Last of all, we shall look at how the MIPS pipeline can be extended to handle
floating point operations. A typical floating point pipeline is shown in Figure 15.5. There
are multiple execution units, like FP adder, FP multiply, etc. and they have different
latencies. These functional units may or may not be pipelined. We normally define two
terms with respect to floating point pipelines. The latency is the number of intervening
cycles between an instruction that produces a result and an instruction that uses the
result. The initiation or repeat interval is the number of cycles that must elapse between
issuing two operations of a given type. The structure of the floating point pipeline
requires the introduction of the additional pipeline registers (e.g., A1/A2, A2/A3, A3/A4)
and the modification of the connections to those registers. The ID/EX register must be
expanded to connect ID to EX, DIV, M1, and A1.
8
Figure 15.5
The long latency floating point instructions lead to a more complex pipeline. Since
there is more number of instructions in the pipeline, there are frequent RAW hazards.
Also, since these floating point instructions have varying latencies, multiple instructions
might finish at the same time and there will be potentially multiple writes to the register
file in a cycle. This might lead to structural hazards as well as WAW hazards. To handle
the multiple writes to the register file, we need to increase the number of ports, or stall
one of the writes during ID, or stall one of the writes during WB (the stall will propagate).
WAW hazards will have to be detected during ID and the later instruction will have to be
stalled. WAR hazards of course, are not possible since all reads happen earlier. The
variable latency instructions and hence out-of-order completion will also lead to
imprecise exceptions. You either have to buffer the results if they complete early or
save more pipeline state so that you can return to exactly the same state that you left at.

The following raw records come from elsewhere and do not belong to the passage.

import Summits.FinalStateConjecture.FinalStateConjecture.Statement
import Literature.Geometry.Lorentzian.TameBreathingCurve
import Literature.Geometry.Lorentzian.CauchyDevelopmentPrecomp
import Literature.Geometry.Lorentzian.AFEndUnbreathe
import HarnessLib

/-!
# `CaptureSufficesC2` (stmt-FinalStateConjecture-14986), line `censorship-enters-diagonally`, v4:
# the two SELF-WITNESS stubs — through every quiet (resp. margin) admissible datum passes a tame,
# injective, immersed curve of quiet (resp. margin) admissible data

Registered stubs `stub_quietSelfWitness`, `stub_marginSelfWitness` of the skeleton
`Cruxes/CaptureSufficesC2/Lines/censorship_enters_diagonally.lean` (v4). Both are discharged by the
BREATHING CURVE of the datum `d` (`Literature/Geometry/Lorentzian/TameBreathingCurve.lean`): pull-backs
`E_c = (breathe (σ c₀))^* d` of `d` along compactly supported diffeomorphisms, a tame (on a collared
restriction of the sole end of `d`), injective, immersed curve of admissible data through `d`
(`isTameDataFamily_restrict_breatheCurve`, `injective_breatheCurve`, `isImmersedAtZero_breatheCurve`,
`breatheCurve_mem_admissibleVacuumData`), along which the development-level clauses transfer because
isometric data have "the same" maximal developments (`Literature/Geometry/Lorentzian/CauchyDevelopmentPrecomp.lean`:
`censored_comap_iff`, `quietTracking_comap_iff`, `marginTracking_comap_iff`, via
`VacuumCauchyDevelopment.precomp` and `isMaximal_precomp_iff`).

* `injective_mfderiv_homeomorph_symm` — the differentials of the inverse of a homeomorphism that is
  smooth both ways are injective (chain rule against `Φ ∘ Φ⁻¹ = id`);
* `quiet_breatheFamily`, `margin_breatheFamily` — QUIET / MARGIN pass from `d` to every member of its
  breathing family;
* `stub_quietSelfWitness`, `stub_marginSelfWitness` — the registered stubs.
-/

-- the doubled `FinalStateConjecture.FinalStateConjecture` path component trips dupNamespace
set_option linter.dupNamespace false

noncomputable section

open Set Function Filter
open scoped Manifold ContDiff Topology

namespace Summit.FinalStateConjecture.FinalStateConjecture.Theorems.PhaseMixingCaptureCaptureSufficesC2

open Literature.Geometry.Lorentzian

section Helpers

variable {X : Type} [TopologicalSpace X] [ChartedSpace E3 X] [IsManifold (𝓡 3) ∞ X]

omit [IsManifold (𝓡 3) ∞ X] in
/-- **The differentials of the inverse of a both-ways-smooth homeomorphism are injective**: from
`Φ ∘ Φ⁻¹ = id`, `dΦ ∘ dΦ⁻¹ = id` (chain rule and uniqueness of the derivative). [folklore] -/
theorem injective_mfderiv_homeomorph_symm (Φ : X ≃ₜ X)
    (hΦ : ContMDiff (𝓡 3) (𝓡 3) (∞ + 1) Φ) (hΨ : ContMDiff (𝓡 3) (𝓡 3) (∞ + 1) Φ.symm) (u : X) :
    Injective (mfderiv (𝓡 3) (𝓡 3) Φ.symm u) := by
  have hd1 : MDifferentiableAt (𝓡 3) (𝓡 3) Φ (Φ.symm u) :=
    (hΦ.of_le le_self_add).mdifferentiableAt (by simp)
  have hd2 : MDifferentiableAt (𝓡 3) (𝓡 3) Φ.symm u :=
    (hΨ.of_le le_self_add).mdifferentiableAt (by simp)
  have hcomp : HasMFDerivAt (𝓡 3) (𝓡 3) (⇑Φ ∘ ⇑Φ.symm) u
      ((mfderiv (𝓡 3) (𝓡 3) Φ (Φ.symm u)).comp (mfderiv (𝓡 3) (𝓡 3) Φ.symm u)) :=
    hd1.hasMFDerivAt.comp u hd2.hasMFDerivAt
  have hid : HasMFDerivAt (𝓡 3) (𝓡 3) (⇑Φ ∘ ⇑Φ.symm) u
      (ContinuousLinearMap.id ℝ (TangentSpace (𝓡 3) u)) := by
    have h := hasMFDerivAt_id (I := 𝓡 3) u
    exact h.congr_of_eventuallyEq (Eventually.of_forall fun x ↦ Φ.apply_symm_apply x)
  have heq : (mfderiv (𝓡 3) (𝓡 3) Φ (Φ.symm u)).comp (mfderiv (𝓡 3) (𝓡 3) Φ.symm u) =
      ContinuousLinearMap.id ℝ (TangentSpace (𝓡 3) u) :=
    hcomp.mfderiv.symm.trans hid.mfderiv
  intro v w hvw
  have h := congrArg (mfderiv (𝓡 3) (𝓡 3) Φ (Φ.symm u)) hvw
  rw [← ContinuousLinearMap.comp_apply, ← ContinuousLinearMap.comp_apply, heq] at h
  exact h

variable [T2Space X] [ConnectedSpace X]
  {e : AFEnd X} {z₀ : E3} {r : ℝ} (B : AFEnd.BreathingData e z₀ r) (d : InitialDataSet (𝓡 3) X)

/-- **QUIET passes from `d` to every member of its breathing family**: censored (an MGHD exists, every
MGHD has complete `𝓘⁺`) and adiabatically tracked at every accuracy in every MGHD, transferred along
`E_t = (breathe (σ t))^* d` by `censored_comap_iff` / `quietTracking_comap_iff`. [folklore] -/
theorem quiet_breatheFamily (t : ℝ)
    (hQ : ((∃ 𝒟 : VacuumCauchyDevelopment d, 𝒟.IsMaximal) ∧
        ∀ 𝒟 : VacuumCauchyDevelopment d, 𝒟.IsMaximal →
          Summit.FinalStateConjecture.HasCompleteNullInfinity 𝒟.toCauchyDevelopment) ∧
      ∀ 𝒟 : VacuumCauchyDevelopment d, 𝒟.IsMaximal →
        ∀ (L : ℝ) (ε : ENNReal) (R₀ : ℝ), 0 < L → 0 < ε →
          ∃ (N : ℕ) (m₀ χ : ℝ), 0 < m₀ ∧ 0 ≤ χ ∧ χ < 1 ∧ 𝒟.IsAdiabaticallyTracked N m₀ χ ε L R₀) :
    ((∃ 𝒟 : VacuumCauchyDevelopment (AFEnd.breatheFamily B d t), 𝒟.IsMaximal) ∧
        ∀ 𝒟 : VacuumCauchyDevelopment (AFEnd.breatheFamily B d t), 𝒟.IsMaximal →
          Summit.FinalStateConjecture.HasCompleteNullInfinity 𝒟.toCauchyDevelopment) ∧
      ∀ 𝒟 : VacuumCauchyDevelopment (AFEnd.breatheFamily B d t), 𝒟.IsMaximal →
        ∀ (L : ℝ) (ε : ENNReal) (R₀ : ℝ), 0 < L → 0 < ε →
          ∃ (N : ℕ) (m₀ χ : ℝ), 0 < m₀ ∧ 0 ≤ χ ∧ χ < 1 ∧ 𝒟.IsAdiabaticallyTracked N m₀ χ ε L R₀ := by
  set Φ : X ≃ₜ X := AFEnd.breatheHomeomorph B (AFEnd.abs_squash_lt_invScale B t) with hΦdef
  have hΦ : ContMDiff (𝓡 3) (𝓡 3) (∞ + 1) Φ :=
    AFEnd.contMDiff_breathe_succ B (AFEnd.abs_squash_lt_scale B t).2
  have hΦ' : ∀ u, Injective (mfderiv (𝓡 3) (𝓡 3) Φ u) :=
    (AFEnd.breatheScale_spec B).2.2 _ (AFEnd.abs_squash_lt_scale B t).1
  have hΨ : ContMDiff (𝓡 3) (𝓡 3) (∞ + 1) Φ.symm := AFEnd.contMDiff_unbreathe B _
  have hΨ' : ∀ u, Injective (mfderiv (𝓡 3) (𝓡 3) Φ.symm u) :=
    injective_mfderiv_homeomorph_symm Φ hΦ hΨ
  have key : AFEnd.breatheFamily B d t = d.comap Φ hΦ hΦ' := rfl
  rw [key]
  exact ⟨(VacuumCauchyDevelopment.censored_comap_iff Φ hΦ hΦ' hΨ hΨ').2 hQ.1,
    (VacuumCauchyDevelopment.quietTracking_comap_iff Φ hΦ hΦ' hΨ hΨ').2 hQ.2⟩

/-- **MARGIN passes from `d` to every member of its breathing family** (`censored_comap_iff`,
`marginTracking_comap_iff`). [folklore] -/
theorem margin_breatheFamily (t : ℝ)
    (hM : ((∃ 𝒟 : VacuumCauchyDevelopment d, 𝒟.IsMaximal) ∧
        ∀ 𝒟 : VacuumCauchyDevelopment d, 𝒟.IsMaximal →
          Summit.FinalStateConjecture.HasCompleteNullInfinity 𝒟.toCauchyDevelopment) ∧
      ∀ 𝒟 : VacuumCauchyDevelopment d, 𝒟.IsMaximal →
        ∃ (N : ℕ) (m₀ χ : ℝ), 0 < m₀ ∧ 0 ≤ χ ∧ χ < 1 ∧
          ∀ (L : ℝ) (ε : ENNReal) (R₀ : ℝ), 0 < L → 0 < ε → 𝒟.IsAdiabaticallyTracked N m₀ χ ε L R₀) :
    ((∃ 𝒟 : VacuumCauchyDevelopment (AFEnd.breatheFamily B d t), 𝒟.IsMaximal) ∧
        ∀ 𝒟 : VacuumCauchyDevelopment (AFEnd.breatheFamily B d t), 𝒟.IsMaximal →
          Summit.FinalStateConjecture.HasCompleteNullInfinity 𝒟.toCauchyDevelopment) ∧
      ∀ 𝒟 : VacuumCauchyDevelopment (AFEnd.breatheFamily B d t), 𝒟.IsMaximal →
        ∃ (N : ℕ) (m₀ χ : ℝ), 0 < m₀ ∧ 0 ≤ χ ∧ χ < 1 ∧
          ∀ (L : ℝ) (ε : ENNReal) (R₀ : ℝ), 0 < L → 0 < ε → 𝒟.IsAdiabaticallyTracked N m₀ χ ε L R₀ := by
  set Φ : X ≃ₜ X := AFEnd.breatheHomeomorph B (AFEnd.abs_squash_lt_invScale B t) with hΦdef
  have hΦ : ContMDiff (𝓡 3) (𝓡 3) (∞ + 1) Φ :=
    AFEnd.contMDiff_breathe_succ B (AFEnd.abs_squash_lt_scale B t).2
  have hΦ' : ∀ u, Injective (mfderiv (𝓡 3) (𝓡 3) Φ u) :=
    (AFEnd.breatheScale_spec B).2.2 _ (AFEnd.abs_squash_lt_scale B t).1
  have hΨ : ContMDiff (𝓡 3) (𝓡 3) (∞ + 1) Φ.symm := AFEnd.contMDiff_unbreathe B _
  have hΨ' : ∀ u, Injective (mfderiv (𝓡 3) (𝓡 3) Φ.symm u) :=
    injective_mfderiv_homeomorph_symm Φ hΦ hΨ
  have key : AFEnd.breatheFamily B d t = d.comap Φ hΦ hΦ' := rfl
  rw [key]
  exact ⟨(VacuumCauchyDevelopment.censored_comap_iff Φ hΦ hΦ' hΨ hΨ').2 hM.1,
    (VacuumCauchyDevelopment.marginTracking_comap_iff Φ hΦ hΦ' hΨ hΨ').2 hM.2⟩

end Helpers

/-! ### The registered stubs -/

open scoped ENNReal


/-- **Stub 2b `stub_quietSelfWitness` — through every QUIET admissible datum passes a tame injective
immersed admissible curve of QUIET data.** Witness: the breathing curve of `d` on a coordinate ball
far out on the sole end of `d`, read on a collared restriction of that end
(`Literature/Geometry/Lorentzian/TameBreathingCurve.lean`); QUIET transfers along it
(`quiet_breatheFamily`). The handed-over end `e` and the tameness of the constant curve are not used.
[cite: Christodoulou1999, p. A24] -/
theorem stub_quietSelfWitness :
    ∀ (X : Type) [TopologicalSpace X] [ChartedSpace E3 X] [IsManifold (𝓡 3) ∞ X] [T2Space X]
      [SecondCountableTopology X] [ConnectedSpace X] (e : AFEnd X) (d : InitialDataSet (𝓡 3) X),
      InitialDataSet.IsTameDataFamily e 1 (fun _ : EuclideanSpace ℝ (Fin 1) ↦ d) →
        d ∈ admissibleVacuumData X →
          (((∃ 𝒟 : VacuumCauchyDevelopment (d), 𝒟.IsMaximal) ∧
             ∀ 𝒟 : VacuumCauchyDevelopment (d), 𝒟.IsMaximal →
               Summit.FinalStateConjecture.HasCompleteNullInfinity 𝒟.toCauchyDevelopment) ∧
            ∀ 𝒟 : VacuumCauchyDevelopment (d), 𝒟.IsMaximal →
              ∀ (L : ℝ) (ε : ℝ≥0∞) (R₀ : ℝ), 0 < L → 0 < ε →
                ∃ (N : ℕ) (m₀ χ : ℝ), 0 < m₀ ∧ 0 ≤ χ ∧ χ < 1 ∧
                  𝒟.IsAdiabaticallyTracked N m₀ χ ε L R₀) →
          ∃ (e' : AFEnd X) (F' : EuclideanSpace ℝ (Fin 1) → InitialDataSet (𝓡 3) X),
            InitialDataSet.IsTameDataFamily e' 1 F' ∧ F' 0 = d ∧ Function.Injective F' ∧
              InitialDataSet.IsImmersedAtZero 1 F' ∧ (∀ c, F' c ∈ admissibleVacuumData X) ∧
              ∀ c : EuclideanSpace ℝ (Fin 1), c ≠ 0 →
                (((∃ 𝒟 : VacuumCauchyDevelopment (F' c), 𝒟.IsMaximal) ∧
                   ∀ 𝒟 : VacuumCauchyDevelopment (F' c), 𝒟.IsMaximal →
                     Summit.FinalStateConjecture.HasCompleteNullInfinity 𝒟.toCauchyDevelopment) ∧
                  ∀ 𝒟 : VacuumCauchyDevelopment (F' c), 𝒟.IsMaximal →
                    ∀ (L : ℝ) (ε : ℝ≥0∞) (R₀ : ℝ), 0 < L → 0 < ε →
                      ∃ (N : ℕ) (m₀ χ : ℝ), 0 < m₀ ∧ 0 ≤ χ ∧ χ < 1 ∧
                        𝒟.IsAdiabaticallyTracked N m₀ χ ε L R₀) := by
  intro X _ _ _ _ _ _ e d _ hd hQ
  obtain ⟨-, e₀, M, hsole, hdecay⟩ := id hd
  -- a breathing ball far out on the sole end of `d`
  set z₀ : E3 := (e₀.R + 3) • EuclideanSpace.single (0 : Fin 3) (1 : ℝ) with hz₀
  have hz₀n : ‖z₀‖ = e₀.R + 3 := by
    rw [hz₀, norm_smul, PiLp.norm_single, norm_one, mul_one,
      Real.norm_of_nonneg (by linarith [e₀.R_pos])]
  have B : e₀.BreathingData z₀ 1 := ⟨one_pos, by rw [hz₀n]; linarith⟩
  have hR₁ : e₀.R < e₀.R + 1 := by linarith
  exact ⟨e₀.restrict hR₁.le, fun c ↦ AFEnd.breatheFamily B d (c 0),
    AFEnd.isTameDataFamily_restrict_breatheCurve B d hsole hdecay hR₁,
    AFEnd.breatheCurve_zero B d, AFEnd.injective_breatheCurve B d,
    AFEnd.isImmersedAtZero_breatheCurve B d,
    fun c ↦ AFEnd.breatheCurve_mem_admissibleVacuumData B d hd c,
    fun c _ ↦ quiet_breatheFamily B d (c 0) hQ⟩

/-- **Stub 3b `stub_marginSelfWitness` — through every MARGIN admissible datum passes a tame injective
immersed admissible curve of MARGIN data** (breathing curve; `margin_breatheFamily`).
[cite: Christodoulou1999, p. A24] -/
theorem stub_marginSelfWitness :
    ∀ (X : Type) [TopologicalSpace X] [ChartedSpace E3 X] [IsManifold (𝓡 3) ∞ X] [T2Space X]
      [SecondCountableTopology X] [ConnectedSpace X] (e : AFEnd X) (d : InitialDataSet (𝓡 3) X),
      InitialDataSet.IsTameDataFamily e 1 (fun _ : EuclideanSpace ℝ (Fin 1) ↦ d) →
        d ∈ admissibleVacuumData X →
          (((∃ 𝒟 : VacuumCauchyDevelopment (d), 𝒟.IsMaximal) ∧
             ∀ 𝒟 : VacuumCauchyDevelopment (d), 𝒟.IsMaximal →
               Summit.FinalStateConjecture.HasCompleteNullInfinity 𝒟.toCauchyDevelopment) ∧
            ∀ 𝒟 : VacuumCauchyDevelopment (d), 𝒟.IsMaximal →
              ∃ (N : ℕ) (m₀ χ : ℝ), 0 < m₀ ∧ 0 ≤ χ ∧ χ < 1 ∧
                ∀ (L : ℝ) (ε : ℝ≥0∞) (R₀ : ℝ), 0 < L → 0 < ε →
                  𝒟.IsAdiabaticallyTracked N m₀ χ ε L R₀) →
          ∃ (e' : AFEnd X) (F' : EuclideanSpace ℝ (Fin 1) → InitialDataSet (𝓡 3) X),
            InitialDataSet.IsTameDataFamily e' 1 F' ∧ F' 0 = d ∧ Function.Injective F' ∧
              InitialDataSet.IsImmersedAtZero 1 F' ∧ (∀ c, F' c ∈ admissibleVacuumData X) ∧
              ∀ c : EuclideanSpace ℝ (Fin 1), c ≠ 0 →
                (((∃ 𝒟 : VacuumCauchyDevelopment (F' c), 𝒟.IsMaximal) ∧
                   ∀ 𝒟 : VacuumCauchyDevelopment (F' c), 𝒟.IsMaximal →
                     Summit.FinalStateConjecture.HasCompleteNullInfinity 𝒟.toCauchyDevelopment) ∧
                  ∀ 𝒟 : VacuumCauchyDevelopment (F' c), 𝒟.IsMaximal →
                    ∃ (N : ℕ) (m₀ χ : ℝ), 0 < m₀ ∧ 0 ≤ χ ∧ χ < 1 ∧
                      ∀ (L : ℝ) (ε : ℝ≥0∞) (R₀ : ℝ), 0 < L → 0 < ε →
                        𝒟.IsAdiabaticallyTracked N m₀ χ ε L R₀) := by
  intro X _ _ _ _ _ _ e d _ hd hM
  obtain ⟨-, e₀, M, hsole, hdecay⟩ := id hd
  set z₀ : E3 := (e₀.R + 3) • EuclideanSpace.single (0 : Fin 3) (1 : ℝ) with hz₀
  have hz₀n : ‖z₀‖ = e₀.R + 3 := by
    rw [hz₀, norm_smul, PiLp.norm_single, norm_one, mul_one,
      Real.norm_of_nonneg (by linarith [e₀.R_pos])]
  have B : e₀.BreathingData z₀ 1 := ⟨one_pos, by rw [hz₀n]; linarith⟩
  have hR₁ : e₀.R < e₀.R + 1 := by linarith
  exact ⟨e₀.restrict hR₁.le, fun c ↦ AFEnd.breatheFamily B d (c 0),
    AFEnd.isTameDataFamily_restrict_breatheCurve B d hsole hdecay hR₁,
    AFEnd.breatheCurve_zero B d, AFEnd.injective_breatheCurve B d,
    AFEnd.isImmersedAtZero_breatheCurve B d,
    fun c ↦ AFEnd.breatheCurve_mem_admissibleVacuumData B d hd c,
    fun c _ ↦ margin_breatheFamily B d (c 0) hM⟩

end Summit.FinalStateConjecture.FinalStateConjecture.Theorems.PhaseMixingCaptureCaptureSufficesC2

end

To summarize we have discussed the different types of exceptions that might occur
in a pipeline and how they can cause problems in the pipeline. We have discussed how
the MIPS architecture handles them. Multiple exceptions and out of order exceptions
complicate things even more. Certain features of the instruction sets may also
complicate the pipeline. Additionally, floating point pipelines have additional
complexities to handle.